When Namecoin was originally being designed in 2010 (under the name BitDNS), the original design (by Appamatto) didn’t involve a currency; instead, users would use PoW directly to mine blocks that contained name registrations. However, it was pointed out (by Theymos) that this would be both a UX and security issue: a UX issue because users would need to be a miner to register a name (and would need to wait until they mined a block before they’d get their name), and a security issue because the UX issue would result in miners offering to register names on behalf of non-miner users, becoming a trusted 3rd party that could frontrun the names instead. So the solution was to have a “domain credits” pseudo-currency that miners would generate, which could be transferred around (similar to bitcoins) so that non-miners could register names in a trustless manner.

No; resolving names is gratis; it does not require spending or possessing any coins or creating any kind of blockchain transaction.

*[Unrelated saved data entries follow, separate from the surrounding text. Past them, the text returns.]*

import Literature.NumberTheory.EllipticCurves.Disegni2020.PAdicBSDSplitMultiplicativeRankOne
import Literature.NumberTheory.EllipticCurves.Rank1Residual.X11RankOneCertificates.Claim
import Summits.BirchSwinnertonDyer.Rank1Residual.X11b.Three.CyclotomicNonsplit
import HarnessLib

/-!
# X11b at a SPLIT multiplicative prime `p ≥ 5`, (ram): the CYCLOTOMIC route as a class theorem modulo
# Schneider's non-degeneracy (team `x11b3` = N8/O2, sub-target T9-CYC-NS — the N8 half)

HONEST FRAMING (cell `b2b-bsdres`, run/shared/lean/b2b/bsd-rank1-residual/, verbatim): the goal of
the cell is to DELETE the COMBINATION-SHAPED residual classes for ALL analytic-rank `≤ 1` elliptic
curves over `ℚ` — "full BSD formula for every rank `≤ 1` curve in class C" assembled STRICTLY from
published theorems — so that the rank-`≤ 1` remainder becomes exactly the CONSTRUCTION-SHAPED classes,
which are TYPED (missing-input `Prop`s), NOT attempted. This is not "finishing BSD". Team `x11b3` =
N8/O2 (X11b: `p ‖ N`, `r = 1`, `E[p]` irreducible); research route; no claim beyond the stated
sub-population; nothing booked; X11b stays CONSTRUCTION-SHAPED (N8 NEEDS X_C2 / O2 OPEN) — marks move
only by signed lines. THEOREMS ONLY (no definition, no named fact, no `sorry`). Companion of
`X11b/Three/CyclotomicNonsplit.lean` (the NON-split half, every odd `p`).

## What this file proves

The split-multiplicative twin of `Three.bsdp_of_classX11b_of_nonsplit_of_ram_of_schneider`, at
`p ≥ 5` ONLY (the source's range: Disegni 2020 Thm. 4, second bullet, rests on Venerucci 2016,
"`p > 3`"; at `p = 3` the split half of O2 is NOT reached by this road):

* `bsdp_of_split_of_ram_of_schneider_datum` — datum level: `W` globally minimal, `p ≥ 5`, split
  multiplicative at `p` (Tate datum `Dq`), `E[p]` irreducible, (ram), `ord_{s=1} L(E,s) = 1`, cyclotomic
  `(κ, γ)`, newform `f`, dual datum `D`, `ϖ·Ω_E = Ω⁺_f`, THE split Mazur–Tate–Teitelbaum function `L`,
  THE Stein–Wuthrich §4.2 height `Dh` at the split prime (`IsSplitMultCanonical Dh Dq` = Schneider's
  norm-adapted height) with `Reg_p(E, Dh) ≠ 0` (`SchneiderConjecture Dh`): `BSD(E,p)`. PUBLISHED
  inputs: Skinner 2016 Thm. A, split clause (`char_Λ X = (g)`, `ι(T·g·w) = ϖ·L`: the exceptional-zero
  factor `T`), Stein–Wuthrich 2013 Thm. 6.1 split (`thm61_splitMultiplicative`:
  `[T^r]f_E·log_p(γ_cyc)^{r+1}·#tors² ∼ 𝓛_p·#Ш[p^∞]·Reg_p·∏c_v`), Disegni 2020 Thm. 4
  (`Disegni2020.thm4_padicBSD_splitMultiplicative_rankOne`: `ϖ·[T²]L·log_p(γ_cyc)²·#tors² ∼
  𝓛_p·#Ш_an·Reg_p·∏c_v` — Venerucci's exceptional-zero formula made exact, which needs a SECOND
  multiplicative prime `m ≠ p`: supplied by the (ram) prime), GZK. Mechanism: `f_E := g·w` generates
  `char_Λ X` with `ι(T·f_E) = ϖ·L`, so `[T²](ϖL) = [T¹]f_E`; the two displays share the left side,
  `𝓛_p ≠ 0` (Barré-Sirieix–Diaz–Gramain–Philibert, tree theorem `LInvariant_ne_zero_holds`) and
  `Reg_p ≠ 0` cancel: `ord_p #Ш_an = ord_p #Ш[p^∞]`.
* `bsdp_of_classX11b_of_split_of_ram_of_schneider` — CLASS LEVEL: `ClassX11b W p` ∧ `5 ≤ p` ∧ split
  at `p` ∧ `Ram W p` ∧ [Schneider for THE §4.2 split height, quantified over the (unique) Tate datum
  and pinned height] `→ BSDp W p`; data instantiated from tree theorems / published existence facts
  (`exists_isSplitMultPAdicLFunctionOf` is a tree THEOREM; `exists_isSplitMultCanonical` SW §4.2).
* `bsdp_of_classX11b_of_ram_of_schneider_of_five_le` — both halves at `p ≥ 5`: X11b ∧ (ram) ∧ `p ≥ 5`
  `→ BSD(E,p)` ⇐ PUBLISHED facts + Schneider's non-degeneracy AT THE PAIR (split: the norm-adapted
  height; non-split: formula (4.1)).

Honest status: on X11b ∧ (ram) ∧ `p ≥ 5` (row N8's (ram) part, split or not) `BSD(E,p)` ⇐ PUBLISHED
facts + ONE conjecture INSTANCE at the pair (Schneider 1985 / Mazur–Stein–Tate 2006 Conj. 1.1; open
for non-CM curves; per pair a numerical certificate). NOT reached: `p = 3` split (Disegni's (∗)),
pairs without a (ram) prime. CONDITIONAL; nothing booked; labels UNCHANGED.

References: [Skinner2016PacificMC] Thm. A (§1), §2.4, §3.2–3.3; [SteinWuthrich2013] Thm. 6.1 (p. 20),
§3.4 (3.4), §4.2 (p. 16); [Disegni2020] Thm. 1, Thm. 4, §3.2.2; [Venerucci2016] Thm. A/C;
[MazurTateTeitelbaum1986] §II.10; [Miller2011LMS] Def. 1.1.
-/

set_option autoImplicit false

noncomputable section

open scoped Classical MatrixGroups ModularForm

open CongruenceSubgroup WeierstrassCurve Literature.NumberTheory.EllipticCurves
  Literature.NumberTheory.EllipticCurves.ModularForms
  Literature.NumberTheory.EllipticCurves.Rank1Residual
  Literature.NumberTheory.EllipticCurves.Rank1Residual.X11RankOneCertificates
  Literature.NumberTheory.EllipticCurves.Skinner2016
  Literature.NumberTheory.EllipticCurves.SteinWuthrich2013
  Literature.NumberTheory.EllipticCurves.Disegni2020
  Literature.NumberTheory.EllipticCurves.Wuthrich2014

namespace Summit.BirchSwinnertonDyer.Rank1Residual.X11b.CyclotomicSplit

/-! ### Datum level -/

/-- **Split multiplicative `p ≥ 5`, (irr) + (ram), analytic rank one, Schneider at the datum ⇒
`BSD(E,p)`.** Inputs (PUBLISHED): Skinner 2016 Thm. A split clause (`hA`), Stein–Wuthrich 2013 Thm. 6.1
split (`hJ`), Disegni 2020 Thm. 4 second bullet (`hD`; its second multiplicative prime is the (ram)
prime), GZK (`hGZK`); the `𝓛`-invariant is non-zero by the tree theorem `LInvariant_ne_zero_holds`.
Proof: `f_E := g·w` generates `char_Λ X`, `ι(T·f_E) = ϖ·L`, `[T²](ϖL) = [T¹]f_E`; both displays have the
left side `ϖ·[T²]L·log_p(γ_cyc)²·#tors²`; cancel `𝓛_p·Reg_p·∏c_v ≠ 0`. [cite: Skinner2016PacificMC, Thm. A (§1), §3.2]
[cite: SteinWuthrich2013, Thm. 6.1 (p. 20), §4.2 (p. 16)] [cite: Disegni2020, Thm. 4 and §3.2.2]
[cite: Miller2011LMS, Def. 1.1] -/
theorem bsdp_of_split_of_ram_of_schneider_datum (hA : thmA_charIdeal_multiplicative)
    (hJ : thm61_splitMultiplicative) (hD : thm4_padicBSD_splitMultiplicative_rankOne)
    (hGZK : rank_eq_analyticRank_of_analyticRank_le_one)
    (W : WeierstrassCurve ℚ) [W.IsElliptic] [W.IsGloballyMinimal] (p : ℕ) [Fact p.Prime]
    {κ : ZpExtension ℚ p} {γ : Field.absoluteGaloisGroup ℚ} {N : ℕ} [NeZero N]
    {f : CuspForm (Gamma0 N) 2} (hp : 5 ≤ p) (hr : W.analyticRank = 1) (Dq : TateParameterData W p)
    (hirr : W.HasIrreducibleModPGaloisRep p) (hram : Ram W p) (hκ : κ.IsCyclotomic)
    (hγ : κ.IsTopGenerator γ) (hγ' : IsCyclotomicVariable p γ) (hf : IsNewformOf W f)
    (D : W.SelmerDualData κ γ) (ϖ : ℚ) (hϖ0 : ϖ ≠ 0) (hϖ : (ϖ : ℝ) * W.realPeriodRat = plusPeriod f)
    (L : PowerSeries ℚ_[p]) (hL : IsSplitMultPAdicLFunctionOf f p L)
    (Dh : PAdicHeightData W p) (hDh : IsSplitMultCanonical Dh Dq) (hSch : SchneiderConjecture Dh) :
    BSDp W p := by
  have hp2 : p ≠ 2 := by omega
  have hp3 : 3 ≤ p := by omega
  have hsplit : W.HasSplitMultiplicativeReductionAtPrime p := Dq.split
  have hmult : W.HasMultiplicativeReductionAtPrime p := hsplit.hasMultiplicativeReductionAtPrime
  -- Gross–Zagier–Kolyvagin
  obtain ⟨hrk, hfin⟩ := hGZK W (le_of_eq hr)
  haveI : Finite W.sha := hfin
  have hfinp : Finite (AddCommGroup.primaryComponent W.sha p) := inferInstance
  set r := W.mordellWeilRank with hr_def
  -- Skinner 2016 Thm. A (split clause): torsion, `char_Λ X = (g)`, `ι(T·g·w) = ϖ·L`
  haveI : Module.Finite (IwasawaAlgebra p) D.X := D.module_finite_holds hγ
  obtain ⟨hXtors, g, hchar, hsp, -⟩ := hA W p hp3 hmult hirr hram hκ hγ hγ' hf D ϖ hϖ0 hϖ
  obtain ⟨w, hw⟩ := hsp hsplit L hL
  set fE : IwasawaAlgebra p := g * (w : IwasawaAlgebra p) with hfE_def
  have hcharE : D.charIdeal = Ideal.span {fE} := by
    rw [hchar, hfE_def, Ideal.span_singleton_mul_right_unit w.isUnit]
  have hw' : iwasawaToPowerSeries p ((PowerSeries.X : IwasawaAlgebra p) * fE) =
      PowerSeries.C ((ϖ : ℚ) : ℚ_[p]) * L := by
    rw [hfE_def, ← mul_assoc]; exact hw
  -- `[T^(r+1)] (ϖ L) = [T^r] fE`
  have hcoeff : ((PowerSeries.coeff r fE : ℤ_[p]) : ℚ_[p]) =
      (ϖ : ℚ_[p]) * PowerSeries.coeff (r + 1) L := by
    rw [← PowerSeries.coeff_succ_X_mul r fE, ← coeff_iwasawaToPowerSeries p _ (r + 1), hw',
      PowerSeries.coeff_C_mul]
  -- Stein–Wuthrich Thm. 6.1 (split) at the generator `fE`
  obtain ⟨-, -, h3⟩ := hJ W p hp2 Dq κ γ hκ hγ hγ' D hXtors fE hcharE Dh hDh
  obtain ⟨u, hu⟩ := h3 hSch hfinp
  -- Disegni 2020 Thm. 4 (split, exact form: the (ram) prime is a second multiplicative prime)
  have hm : ∃ m : ℕ, ∃ _ : Fact m.Prime, m ≠ p ∧ W.HasMultiplicativeReductionAtPrime m := by
    obtain ⟨ℓ, hℓ, hℓp, hmℓ, -⟩ := hram
    exact ⟨ℓ, hℓ, hℓp, hmℓ⟩
  obtain ⟨s, u', hs, hs0, hdis⟩ := (hD W p hp Dq hirr hm hr Dh hDh f hf L hL ϖ hϖ).2.2
  rw [← hrk] at hdis
  -- abbreviations
  set Shp : ℚ_[p] := (Nat.card (AddCommGroup.primaryComponent W.sha p) : ℚ_[p]) with hShp_def
  set Rg : ℚ_[p] := padicRegulator Dh with hRg_def
  set Cc : ℚ_[p] := (W.tamagawaProduct : ℚ_[p]) with hCc_def
  set Li : ℚ_[p] := LInvariant Dq with hLi_def
  have hRg0 : Rg ≠ 0 := hSch
  have hCc0 : Cc ≠ 0 := by
    rw [hCc_def]; exact_mod_cast (W.tamagawaProduct_pos_holds : 0 < W.tamagawaProduct).ne'
  have hLi0 : Li ≠ 0 := LInvariant_ne_zero_holds Dq
  -- the two displays share the left side
  have key : ((u : ℤ_[p]) : ℚ_[p]) * (Li * (Shp * Rg * Cc)) =
      ((u' : ℤ_[p]) : ℚ_[p]) * (Li * ((s : ℚ_[p]) * Rg * Cc)) := by
    rw [← hdis, ← hu, hcoeff]
  have key2 : ((u : ℤ_[p]) : ℚ_[p]) * Shp = ((u' : ℤ_[p]) : ℚ_[p]) * (s : ℚ_[p]) := by
    apply mul_right_cancel₀ (mul_ne_zero (mul_ne_zero hLi0 hRg0) hCc0)
    linear_combination key
  -- valuations: `ord_p #Ш_an = ord_p #Ш[p^∞]`
  have hval : padicValRat p s = padicValNat p (Nat.card (AddCommGroup.primaryComponent W.sha p)) := by
    have hShp0 : Shp ≠ 0 := by rw [hShp_def]; exact_mod_cast Nat.card_pos.ne'
    have hsQ0 : ((s : ℚ) : ℚ_[p]) ≠ 0 := by exact_mod_cast hs0
    have h := congrArg Padic.valuation key2
    rw [Padic.valuation_mul (coe_units_ne_zero p u) hShp0,
      Padic.valuation_mul (coe_units_ne_zero p u') hsQ0, valuation_coe_units_eq_zero,
      valuation_coe_units_eq_zero, zero_add, zero_add, hShp_def, Padic.valuation_natCast,
      Padic.valuation_ratCast] at h
    exact h.symm
  exact ⟨hrk, hfinp, s, hs, hval⟩

/-! ### Class level: X11b ∧ split ∧ (ram), `p ≥ 5` -/

/-- **X11b ∧ split multiplicative at `p` ∧ (ram), `p ≥ 5`: `BSD(E,p)` from PUBLISHED named facts plus
Schneider's non-degeneracy AT THE PAIR** (for THE §4.2 split height = Schneider's norm-adapted height,
quantified over the unique Tate datum and pinned height). Named facts: Skinner 2016 Thm. A `hA`,
Stein–Wuthrich Thm. 6.1 split `hJ`, Disegni 2020 Thm. 4 `hD`, SW §4.2 existence `hH`, GZK `hGZK`,
modularity `hpar`; the split MTT function exists by the tree THEOREM `exists_isSplitMultPAdicLFunctionOf`.
NO Heegner datum, no `p ∤ ∏ c_ℓ`, no `p ∤ #Ш_an`. CONDITIONAL on Schneider; nothing booked; X11b
stays CONSTRUCTION-SHAPED. [cite: Skinner2016PacificMC, Thm. A (§1), §3.2]
[cite: SteinWuthrich2013, Thm. 6.1 (p. 20), §4.2 (p. 16)] [cite: Disegni2020, Thm. 4 and §3.2.2]
[cite: MazurTateTeitelbaum1986, §I.10–I.14, §II.10] [cite: Miller2011LMS, Def. 1.1] -/
theorem bsdp_of_classX11b_of_split_of_ram_of_schneider (hA : thmA_charIdeal_multiplicative)
    (hJ : thm61_splitMultiplicative) (hD : thm4_padicBSD_splitMultiplicative_rankOne)
    (hH : exists_isSplitMultCanonical) (hGZK : rank_eq_analyticRank_of_analyticRank_le_one)
    (hpar : nonempty_modularParametrizationData)
    (W : WeierstrassCurve ℚ) [W.IsElliptic] [W.IsGloballyMinimal] (p : ℕ) [Fact p.Prime]
    (hp : 5 ≤ p) (hX : ClassX11b W p) (hsplit : W.HasSplitMultiplicativeReductionAtPrime p)
    (hram : Ram W p)
    (hSch : ∀ (Dq : TateParameterData W p) (Dh : PAdicHeightData W p), IsSplitMultCanonical Dh Dq →
      SchneiderConjecture Dh) :
    BSDp W p := by
  obtain ⟨hran, -, -, hirr⟩ := hX
  have hp2 : p ≠ 2 := by omega
  obtain ⟨κ, hκ, γ, hγ, hγ'⟩ := exists_isCyclotomic_isTopGenerator_isCyclotomicVariable_holds p
  obtain ⟨D⟩ := W.nonempty_selmerDualData_holds κ γ hγ
  haveI : NeZero (W.conductorNorm ℤ) := ⟨(W.conductorNorm_pos_holds).ne'⟩
  obtain ⟨Dm⟩ := hpar W
  obtain ⟨ϖ, hϖpos, hϖ, -⟩ := Dm.exists_rat_mul_realPeriodRat_eq_plusPeriod
  obtain ⟨L, hL⟩ := exists_isSplitMultPAdicLFunctionOf hsplit Dm.isNewformOf
  obtain ⟨Dq⟩ := (nonempty_tateParameterData_iff_holds (W := W) (p := p)).mpr hsplit
  obtain ⟨Dh, hDh⟩ := hH W p hp2 Dq
  exact bsdp_of_split_of_ram_of_schneider_datum hA hJ hD hGZK W p hp hran Dq hirr hram hκ hγ hγ'
    Dm.isNewformOf D ϖ hϖpos.ne' hϖ L hL Dh hDh (hSch Dq Dh hDh)

/-- **X11b ∧ (ram), `p ≥ 5`, BOTH reduction types at `p`: `BSD(E,p)` from PUBLISHED named facts plus
Schneider's non-degeneracy AT THE PAIR** — split: this file; non-split:
`Three.bsdp_of_classX11b_of_nonsplit_of_ram_of_schneider` (every odd `p`). The Schneider input is asked
for THE pinned §4.2 height of the pair's reduction type. This is row N8 ∩ (ram) of the residual map
reduced to Schneider's conjecture INSTANCES (the cell's currency for X_C1 ↦ Greenberg's μ-instance and
for O7-ord); pairs of X11b without a (ram) prime and the split half at `p = 3` are NOT reached.
CONDITIONAL; nothing booked; no label change. [cite: Skinner2016PacificMC, Thm. A (§1)]
[cite: SteinWuthrich2013, Thm. 6.1 (p. 20)] [cite: Disegni2020, Thm. 1 and Thm. 4] [cite: Miller2011LMS, Def. 1.1] -/
theorem bsdp_of_classX11b_of_ram_of_schneider_of_five_le (hA : thmA_charIdeal_multiplicative)
    (hJs : thm61_splitMultiplicative) (hJn : thm61_nonsplitMultiplicative)
    (hDs : thm4_padicBSD_splitMultiplicative_rankOne) (hDn : thm1_padicBSD_nonsplitMultiplicative)
    (hHs : exists_isSplitMultCanonical) (hHn : exists_isMultCanonical)
    (hLns : exists_isMultPAdicLFunctionOf_neg_one)
    (hGZK : rank_eq_analyticRank_of_analyticRank_le_one) (hpar : nonempty_modularParametrizationData)
    (W : WeierstrassCurve ℚ) [W.IsElliptic] [W.IsGloballyMinimal] (p : ℕ) [Fact p.Prime]
    (hp : 5 ≤ p) (hX : ClassX11b W p) (hram : Ram W p)
    (hSchS : ∀ (Dq : TateParameterData W p) (Dh : PAdicHeightData W p), IsSplitMultCanonical Dh Dq →
      SchneiderConjecture Dh)
    (hSchN : ¬ W.HasSplitMultiplicativeReductionAtPrime p →
      ∀ q : ℚ_[p], q ≠ 0 → ‖q‖ < 1 → tateJ q = (W.j : ℚ_[p]) →
        ∀ Dh : PAdicHeightData W p, IsMultCanonical Dh q → SchneiderConjecture Dh) :
    BSDp W p := by
  by_cases hsplit : W.HasSplitMultiplicativeReductionAtPrime p
  · exact bsdp_of_classX11b_of_split_of_ram_of_schneider hA hJs hDs hHs hGZK hpar W p hp hX hsplit hram
      hSchS
  · exact Three.bsdp_of_classX11b_of_nonsplit_of_ram_of_schneider hA hJn hDn hHn hLns hGZK hpar W p
      (by omega) hX hsplit hram (hSchN hsplit)

end Summit.BirchSwinnertonDyer.Rank1Residual.X11b.CyclotomicSplit

end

The concept of using cryptocurrency created on one blockchain to issue transactions on another blockchain is called a pegged sidechain. It is a cool concept, and I would like to see it implemented in theory. But, no one has figured out how to make it work in practice. The closest thing that’s been deployed in the real world is Blockstream Liquid, which uses a federated peg, i.e. there is a centralized set of validators who sign the transfers between chains. Namecoin values decentralization, so we don’t think that approach is acceptable for our use cases.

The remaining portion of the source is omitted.